Jenny Beth Martin (27:35):
Yeah, I think it is so incredible, and I'm very, very thankful. I'm thankful that the American people followed President Trump's lead and that he is president again. And the cabinet that he is appointing, they're the ones who've already been confirmed, are already doing amazing work, and the ones who are still moving through that process, I know we're going to see amazing results from them very, very quickly. One of the things that I'm looking forward to the most about Robert Kennedy Jr. Is that I don't know him well. I have met him. I'm sure he wouldn't know me from Adam, but I got to know him a little bit during the Covid situation. And then I know a lot of doctors like you who are in much closer contact and are working with him. And one of the most fascinating things to me is that he really wants to understand the data and understand how the departments and the agency itself is making the decisions.
Jenny Beth Martin (28:45):
And is the data truly sound data or are there biases in it or there things that maybe are not being made public that goes to your transparency point that the public really should know when they're going about making decisions for their healthcare. And I think that's tremendously important. Even when it comes to say vaccines. It may be that when you look at the data, we see that there is a greater risk for a certain population. I have no idea. I'm just throwing that out and I'm certainly not a doctor, but some people may think that that risk is still worth the benefit of being vaccinated and others may not want to take on that risk. I think that that kind of decision should be made between the individual patient and their doctor who's looking at them, can see where they physically looking at their body to make those kinds of decisions, whether it's about vaccines or surgeries or anything else health related. And then making the right decision for them individually rather than this whole of society approach that began as we've been talking about with Obama and just really came to light. Our worst nightmares came true when Covid got here. It wasn't that our worst nightmares came true because of horror stories about pandemics. The worst nightmares came true because we saw total government control.
Kris Held (30:21):
We did. We saw authoritarianism, totalitarianism, and we acquiesced shockingly in a very cowardly fashion because at that point in time, I think we trusted our government more than we do now. They have shattered the trust. The agencies that I'm hoping that RFK will go in and just completely get to the very core of it, or particularly like the CDC and the FDA, and he will, the CDC has had willful blindness. We have excess death, we have all sorts of things that they have not looked at and our perverse system has, people are going to code. There was a law, remember macro, the Medicare access and CHIP reauthorization Act with mips, merit based incentive payment system. So government payment models are adopted by the commercial payers and they pay physicians and practices on a score. There was a thing called the physician composite score, and if you did what government said in, for example, in their four categories of cost, quality electronic health records and practice improvement, you would get paid Medicare plus 20%.
Kris Held (31:40):
If you didn't, you'd get paid Medicare minus 20%. So you had doctors doing the same thing, being paid a 40% differential. I'm rounding off here now let's look at what you got paid for. You were a good doctor if you got 10 points for cost, you were a good doctor, zero. If you spent nothing on your patients.

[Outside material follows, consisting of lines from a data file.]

/-- **THE RECORD'S OBLIGATIONS FOR THE THIRD STEP `I → I + 1`**: a positive order decrement fitting between
`T0 (I+1)` and `Tfin I`, monotone slots (`cardB`, `Bw`), the new box and directional bound, positive denominators,
and the Liouville threshold inequality at every new node. [cite: Yu2013, Lemma 5.4 (5.58)–(5.70); shape only] -/
structure ThirdFinalTwo (I : ℕ) : Prop where
  /-- the multiplicity spent at the third points -/
  tthird_pos : 1 ≤ σ.Tfin I - σ.T0 (I + 1)
  /-- order budget -/
  T0_succ_le : σ.T0 (I + 1) ≤ σ.Tfin I
  /-- family size slot is monotone -/
  cardB_mono : σ.cardB I ≤ σ.cardB (I + 1)
  /-- weighted coefficient slot is monotone -/
  Bw_mono : σ.Bw I ≤ σ.Bw (I + 1)
  /-- the new box in the free generators -/
  Dbox_succ : ∀ j, (σ.Dbox I j + 2) / 3 ≤ σ.Dbox (I + 1) j
  /-- the new box in `θ` -/
  Dθ_succ : (σ.Dθ I + 2) / 3 ≤ σ.Dθ (I + 1)
  /-- the new directional bound -/
  Xb_succ : ∀ j, |S.bθ| * (σ.Dbox (I + 1) j : ℤ) + |S.b j| * (σ.Dθ (I + 1) : ℤ) ≤ σ.Xb (I + 1)
  /-- positive `Y₀`-weight denominators at the next level -/
  one_le_den₀ : ∀ (x : ℤ) (τ : Tau S.d), 1 ≤ σ.den₀ (I + 1) x τ
  /-- the third-step inequality at every new node -/
  hfinal : ∀ s : ℤ, |s| ≤ (σ.N0 (I + 1) : ℤ) → ¬ (3 : ℤ) ∣ s → ∀ τ : Tau S.d, tauNorm τ < σ.T0 (I + 1) →
    max (σ.Bw I * ‖S.Λ₀‖ * (2 : ℝ) ^ (σ.Tfin I - σ.T0 (I + 1)) *
          (2 : ℝ) ^ condExp 2 (2 * σ.Nfin I + 1) (σ.Tfin I - σ.T0 (I + 1)))
        (σ.Bw I / (4 * (2 : ℝ) ^ σ.m) ^ ((2 * σ.Nfin I + 1) * (σ.Tfin I - σ.T0 (I + 1)))) <
      1 / (6 * (thirdDen σ I s τ : ℝ) * thirdM σ I s τ * heightProd S.toQ.all ^ 5) ^ (3 ^ (S.d + 1 + 1) - 1)

/-- **THE ASSEMBLER'S BASIS STEP `I → I + 1`**: for every admissible family at level `I`, the rescaled basis
`Rᵢ ∘ (Y₀/3)` has the pointwise `Y₀`-weight integrality data of level `I + 1` at the integers (Nesterenko's
pre-scaled Fel'dman basis: integer arguments at every level), and the shape predicate holds for every re-indexed
class containing its base point. [cite: Nesterenko2003, §3.1 and (4.20); shape only] -/
structure BasisStepTwo (I : ℕ) : Prop where
  /-- `Y₀`-weights of the rescaled basis at the integers -/
  hasse : ∀ Λ : S.G3Fam ι, S.G3Adm σ Sh I Λ → ∀ i ∈ Λ.B, ∀ (x : ℤ) (τ : Tau S.d), ∃ z₀ : ℤ,
    (σ.den₀ (I + 1) x τ : ℚ) * (hasseDeriv τ.1 ((Λ.R i).comp (C (3⁻¹ : ℚ) * X))).eval (x : ℚ) = z₀ ∧
      |z₀| ≤ σ.M₀ (I + 1) x τ
  /-- the shape predicate passes to every re-indexed class -/
  shape : ∀ Λ : S.G3Fam ι, S.G3Adm σ Sh I Λ → ∀ (v : Fin (S.d + 1) → Fin 3) (i₁ : ι),
    i₁ ∈ (Λ.reindex3 v i₁).B → Sh (I + 1) (Λ.reindex3 v i₁)

/-! ### The class sums vanish at the new nodes -/

/-- **All triadic class sums vanish** at `|s| ≤ N0 (I+1)`, `3 ∤ s`, `|τ| < T0 (I+1)`, for an admissible level-`I`
family vanishing at all `|x| ≤ Nfin I`, `|τ| < Tfin I`. [cite: Yu2013, Lemmas 5.3–5.4] -/
theorem thirdVec_eq_zero_of_adm {I : ℕ} (hfin : ThirdFinalTwo σ I) (hbs : BasisStepTwo σ Sh I)
    (hK : ∀ κ : Fin (S.d + 1) → ℕ, (∃ j, ¬ 3 ∣ κ j) → ∀ γ : ℚ, ∏ j, S.toQ.all j ^ κ j ≠ γ ^ 3)
    {Λ : S.G3Fam ι} (hadm : S.G3Adm σ Sh I Λ) (hvan : Λ.vanish nodesAll (σ.Nfin I) (σ.Tfin I)) :
    ∀ s : ℤ, |s| ≤ (σ.N0 (I + 1) : ℤ) → ¬ (3 : ℤ) ∣ s → ∀ τ : Tau S.d, tauNorm τ < σ.T0 (I + 1) →
      S.thirdVec Λ.R Λ.u Λ.uθ Λ.B Λ.p τ s = 0 := by
  intro s hs h3 τ hτ
  obtain ⟨i, hi, _⟩ := hadm.exists_ne
  have hBw0 : 0 ≤ σ.Bw I := by
    have h := hadm.wt i hi 0 0
    rw [pow_zero, mul_one] at h
    exact (norm_nonneg _).trans h
  -- third-point weight data from the next level's data for `R ∘ (Y₀/3)`
  have hR3 : ∀ i ∈ Λ.B, ∃ z₀ : ℤ, (σ.den₀ (I + 1) s τ : ℚ) * (hasseDeriv τ.1 (Λ.R i)).eval ((s : ℚ) / 3) = z₀ ∧
      |z₀| ≤ 3 ^ τ.1 * σ.M₀ (I + 1) s τ := by
    intro i hi
    obtain ⟨z₀, hz₀, hle⟩ := hbs.hasse Λ hadm i hi s τ
    refine ⟨3 ^ τ.1 * z₀, ?_, ?_⟩
    · rw [eval_hasseDeriv_comp_third, ← mul_assoc, mul_comm (σ.den₀ (I + 1) s τ : ℚ), mul_assoc, hz₀]
      push_cast; ring
    · rw [abs_mul, abs_pow, abs_of_pos (by norm_num : (0 : ℤ) < 3)]
      exact mul_le_mul_of_nonneg_left hle (pow_nonneg (by norm_num) _)
  have hD : 1 ≤ thirdDen σ I s τ := by
    unfold thirdDen
    exact one_le_mul (one_le_mul (hfin.one_le_den₀ s τ) (Nat.one_le_pow _ _ (Int.natAbs_pos.mpr S.bθ_ne)))
      (MonomialDen.one_le_monDen _ S.toQ.all_ne _)
  have hden : ∀ r, ∃ z : ℤ, (thirdDen σ I s τ : ℚ) * S.thirdVec Λ.R Λ.u Λ.uθ Λ.B Λ.p τ s r = z := by
    intro r
    obtain ⟨z, hz, _⟩ := S.exists_int_clear_mul_thirdVec Λ.R Λ.u Λ.uθ Λ.B Λ.p hadm.u_le hadm.uθ_le τ s hR3
      hadm.dir_le hadm.p_le r
    exact ⟨z, hz⟩
  have hM : 1 ≤ thirdM σ I s τ := le_max_left _ _
  have hcM : ∑ r, |(S.thirdVec Λ.R Λ.u Λ.uθ Λ.B Λ.p τ s r : ℝ)| ≤ thirdM σ I s τ := by
    refine (S.sum_abs_thirdVec_le Λ.R Λ.u Λ.uθ Λ.B Λ.p hadm.u_le hadm.uθ_le τ s (hfin.one_le_den₀ s τ)
      hR3 hadm.dir_le hadm.p_le).trans (le_trans ?_ (le_max_right _ _))
    have hcard : (Λ.B.card : ℝ) ≤ σ.cardB I := by exact_mod_cast hadm.card_le
    have hP0 : (0 : ℝ) ≤ σ.P := by exact_mod_cast (abs_nonneg _).trans (hadm.p_le i hi)
    have hM0 : (0 : ℝ) ≤ σ.M₀ (I + 1) s τ := by
      obtain ⟨z₀, _, hle⟩ := hbs.hasse Λ hadm i hi s τ
      exact_mod_cast (abs_nonneg _).trans hle
    have hXb : (0 : ℝ) ≤ (σ.Xb I : ℝ) ^ (∑ j, τ.2 j) := by
      rcases Nat.eq_zero_or_pos (∑ j, τ.2 j) with h0 | hpos
      · rw [h0, pow_zero]; exact zero_le_one
      · obtain ⟨j, -, hj⟩ := Finset.exists_ne_zero_of_sum_ne_zero (by omega : ∑ j, τ.2 j ≠ 0)
        have : (0 : ℤ) ≤ σ.Xb I := (abs_nonneg _).trans (hadm.dir_le i hi j)
        exact pow_nonneg (by exact_mod_cast this) _
    have hbr : (0 : ℝ) ≤ (3 : ℝ) ^ τ.1 * σ.M₀ (I + 1) s τ * (σ.Xb I : ℝ) ^ (∑ j, τ.2 j) *
        ((MonomialDen.monDen S.toQ.all (S.thirdBox (σ.Dbox I) (σ.Dθ I) s) : ℝ)) ^ 2 := by positivity
    have key := mul_le_mul_of_nonneg_right (mul_le_mul_of_nonneg_right hcard hP0) hbr
    push_cast at key ⊢
    linarith [key]
  have hzero : ∀ x : ℤ, |x| ≤ (σ.Nfin I : ℤ) → ∀ τ'' : Tau S.d, tauNorm τ'' < σ.Tfin I →
      S.g3φ Λ.R Λ.u Λ.uθ Λ.B Λ.p τ'' x = 0 := fun x hx τ'' hτ'' => hvan x hx trivial τ'' hτ''
  have hT0 := hfin.T0_succ_le
  have hτ' : tauNorm τ + (σ.Tfin I - σ.T0 (I + 1)) ≤ σ.Tfin I := by omega
  exact S.thirdVec_eq_zero_of_zeros Λ.R Λ.u Λ.uθ hK Λ.B Λ.p Λ.i₀ hadm.slab hfin.tthird_pos hBw0 hadm.wt
    hzero s τ hτ' hD hden hM hcM (hfin.hfinal s hs h3 τ hτ)

/-! ### Admissibility of the re-indexed family -/

/-- `|b| ≤ (D + 2)/3` when `a = 3b + v̂`, `|a| ≤ D`, `0 ≤ v̂ ≤ 2`. [folklore] -/
theorem abs_le_of_eq_three_mul_add {a b D w : ℤ} (h : a = 3 * b + w) (ha : |a| ≤ D) (hw0 : 0 ≤ w)
    (hw2 : w ≤ 2) : |b| ≤ (D + 2) / 3 := by
  rw [abs_le] at ha ⊢
  constructor <;> omega

/-- **The re-indexed class of an unknown with a nonzero coefficient is admissible at level `I + 1`.**
[cite: Yu2013, Lemma 5.4 and (5.1); shape only] -/
theorem adm_reindex3 {I : ℕ} (hfin : ThirdFinalTwo σ I) (hbs : BasisStepTwo σ Sh I)
    {Λ : S.G3Fam ι} (hadm : S.G3Adm σ Sh I Λ) {i₁ : ι} (hi₁ : i₁ ∈ Λ.B) (hp₁ : Λ.p i₁ ≠ 0) :
    S.G3Adm σ Sh (I + 1) (Λ.reindex3 (S.res3 (Fin.snoc (Λ.u i₁) (Λ.uθ i₁)) 1) i₁) := by
  set v := S.res3 (Fin.snoc (Λ.u i₁) (Λ.uθ i₁)) 1 with hv
  set Λ' := Λ.reindex3 v i₁ with hΛ'
  have hsub : ∀ i ∈ Λ'.B, i ∈ Λ.B := fun i hi => Λ.reindex3_B_subset v i₁ hi
  have hi₁' : i₁ ∈ Λ'.B := (Λ.mem_reindex3_B v i₁).mpr ⟨hi₁, rfl⟩
  have hrepr0 : ∀ k, 0 ≤ S.repr3 v k := fun k => by unfold repr3; positivity
  have hrepr2 : ∀ k, S.repr3 v k ≤ 2 := fun k => by unfold repr3; have := (v k).isLt; omega
  have hq1 : (C (3⁻¹ : ℚ) * X).natDegree = 1 := natDegree_C_mul_X _ (by norm_num)
  have hdeg : ∀ i, (Λ'.R i).natDegree = (Λ.R i).natDegree := by
    intro i
    change ((Λ.R i).comp (C (3⁻¹ : ℚ) * X)).natDegree = _
    rw [natDegree_comp, hq1, mul_one]
  -- the new box
  have hu' : ∀ i ∈ Λ'.B, ∀ j, |Λ'.u i j| ≤ (σ.Dbox (I + 1) j : ℤ) := by
    intro i hi j
    refine (abs_le_of_eq_three_mul_add (Λ.u_eq_of_mem v i₁ hi j) (hadm.u_le i (hsub i hi) j)
      (hrepr0 _) (hrepr2 _)).trans ?_
    have := hfin.Dbox_succ j
    omega
  have huθ' : ∀ i ∈ Λ'.B, |Λ'.uθ i| ≤ (σ.Dθ (I + 1) : ℤ) := by
    intro i hi
    refine (abs_le_of_eq_three_mul_add (Λ.uθ_eq_of_mem v i₁ hi) (hadm.uθ_le i (hsub i hi))
      (hrepr0 _) (hrepr2 _)).trans ?_
    have := hfin.Dθ_succ
    omega
  exact
    { card_le := (Finset.card_le_card (Λ.reindex3_B_subset v i₁)).trans (hadm.card_le.trans hfin.cardB_mono)
      exists_ne := ⟨i₁, hi₁', hp₁⟩
      deg_ne := by
        intro i hi i' hi' hκ hne
        rw [hdeg, hdeg]
        refine hadm.deg_ne i (hsub i hi) i' (hsub i' hi') ?_ hne
        funext k
        have hk := congrFun hκ k
        unfold allκ at hk ⊢
        rw [Λ.snoc_eq_of_mem v i₁ hi k, Λ.snoc_eq_of_mem v i₁ hi' k]
        change (Fin.snoc (Λ'.u i) (Λ'.uθ i) : Fin (S.d + 1) → ℤ) k =
          (Fin.snoc (Λ'.u i') (Λ'.uθ i') : Fin (S.d + 1) → ℤ) k at hk
        rw [hk]
      R_ne := by
        intro i hi h0
        have hlc := leadingCoeff_comp (p := Λ.R i) (q := C (3⁻¹ : ℚ) * X) (by rw [hq1]; exact one_ne_zero)
        change (Λ.R i).comp (C (3⁻¹ : ℚ) * X) = 0 at h0
        rw [h0, leadingCoeff_zero, leadingCoeff_C_mul_X] at hlc
        exact (mul_ne_zero (leadingCoeff_ne_zero.mpr (hadm.R_ne i (hsub i hi))) (pow_ne_zero _ (by norm_num)))
          hlc.symm
      deg_le := fun i hi => (hdeg i).le.trans (hadm.deg_le i (hsub i hi))
      p_le := fun i hi => hadm.p_le i (hsub i hi)
      u_le := hu'
      uθ_le := huθ'
      dir_le := fun i hi j =>
        (S.abs_dirScalar_le (hu' i hi) (huθ' i hi) j).trans (hfin.Xb_succ j)
      slab := by
        intro i hi
        -- `δ′(i₁, i) = 3⁻¹·(δ(i₀, i) − δ(i₀, i₁))`
        have hfun : ∀ i ∈ Λ'.B, Λ.u i = (fun j => 3 * Λ'.u i j + S.repr3 v (Fin.castSucc j)) ∧
            Λ.uθ i = 3 * Λ'.uθ i + S.repr3 v (Fin.last S.d) :=
          fun i hi => ⟨funext fun j => Λ.u_eq_of_mem v i₁ hi j, Λ.uθ_eq_of_mem v i₁ hi⟩
        have hz : ∀ i ∈ Λ'.B, S.zexpo (Λ.u i) (Λ.uθ i) =
            3 * S.zexpo (Λ'.u i) (Λ'.uθ i) +
              S.zexpo (fun j => S.repr3 v (Fin.castSucc j)) (S.repr3 v (Fin.last S.d)) := by
          intro i hi
          rw [(hfun i hi).1, (hfun i hi).2, S.zexpo_reindex3]
        have e : S.δexpo Λ'.u Λ'.uθ i₁ i =
            (3 : ℚ_[2])⁻¹ * (S.δexpo Λ.u Λ.uθ Λ.i₀ i - S.δexpo Λ.u Λ.uθ Λ.i₀ i₁) := by
          unfold δexpo
          rw [hz i hi, hz i₁ hi₁']
          field_simp
          ring
        change ‖S.δexpo Λ'.u Λ'.uθ i₁ i‖ ≤ _
        rw [e, norm_mul, norm_inv, norm_three_two, inv_one, one_mul, sub_eq_add_neg]
        exact (IsUltrametricDist.norm_add_le_max _ _).trans
          (max_le (hadm.slab i (hsub i hi)) (by rw [norm_neg]; exact hadm.slab i₁ hi₁))
      wt := by
        intro i hi t₀ k
        change ‖(hw (fun i => (Λ.R i).comp (C (3⁻¹ : ℚ) * X)) i t₀).coeff k‖ * _ ≤ _
        rw [norm_coeff_hw_comp_third]
        exact (hadm.wt i (hsub i hi) t₀ k).trans hfin.Bw_mono
      hasse := fun i hi x τ => hbs.hasse Λ hadm i (hsub i hi) x τ
      shape := hbs.shape Λ hadm v i₁ hi₁' }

If you were a doctor that actually wanted to work patients up, get the labs, get an MRI, you got zero points. So I wrote a piece one time, I called it the Scarlet zero. So the doctors that got in there, spent time with their patients, took care of 'EM, quality, they say all the blood sugars have to be less than a hundred. Well, if you do that, you've got a certain percent of patients that are feigning and passing out because they're sugar too low. We're not robots.
Kris Held (32:27):
We're all different. So if you didn't do exactly what the government said on all of those protocols, you got a poor score, you were a bad doctor. And that is meaningless. That's what people are going to strive to achieve because they want to get paid. And same thing with the hospitals. If they would code a certain way, the ICD 10, the international classification and diagnostics, the coding, I CD 10, that was another thing that I said, I'm out of here in 2015 because you're coding and filling in blanks so that you can get paid. And so what happens is suddenly the codes have become more important than reality, what's really going on with the patients? Because people are going to code to the highest level to get paid the most. And I know of times we used to round and go see our patients. I know now sometimes interns in the hospital are relegated to coding and entering things in the computer.
Kris Held (33:25):
They're not at the bedside. And they have nurses and specialists rounding with them in the hospital to tell them how to code to the highest level to get the most money rather than spending time talking about the patients. So that's a very, very perverse model. And I hope that those sorts of things will be dismantled because the data that we collect from that doesn't tell you anything about reality. It tells you how to get the most money for the person coding. So that is a big farce. And there's willful blindness on the part of the CDC and the FDA with drugs they're coming out with. If you look at how they've hidden vaccine adverse events and this sort of thing that needs to all come out and they need to look at every state. You can take for example, the vaccine records and the death records and correlate 'em.
Kris Held (34:14):
How about REM DESI people that were put in the hospital, that data is waiting there to be looked at. We should know the outcome of every single patient that got REM DESI in the hospital because that data exists because the government paid for that drug. We should know that now that we don't is criminal. It's withholding very important information. Maybe we'll find out it was great, but maybe we'll find out it won't and we shouldn't have been mandated. So I cannot wait for him to get in there and get data that is meaningful, that will help us be better. And one of the things I love about chip, one of the things we have in common is that in the, I think 20 12, 20 13, I don't know exactly when he was, but we were both diagnosed with cancer and went through treatment. Obviously we're both here, we survived.
Kris Held (35:00):
We were very thankful and beholden to our doctors and nurses and our care that we received, but we also saw it from every side. And we see what's happening with that. And I'm so thankful that he has taken on healthcare freedom and tying us back to reconciliation, take us back to when they brought the Affordable Care Act in through reconciliation. We've got reconciliation going on now and this we have a very slim margin in the house, a very slim margin in the Senate. We are not going to get 60 votes on anything, but we could sure try to get some very important things into reconciliation. We have a few months to do this and it has to be done quickly. And he has his Healthcare Freedom Act, he has his Personalized Care Act, and these are amazing, very simple in the Direct Patient Care Act one and two page pieces that can allow us an exit ramp out of this system to choose to let patients control their medical dollars and decisions. We're not saying if you like your Obamacare, keep your Obamacare. If you like your Medicare, keep your Medicare. If you like your Medicaid, keep your Medicare if you like the VA care. But if you want something else, there's an option. We've got to allow that to happen for the American people.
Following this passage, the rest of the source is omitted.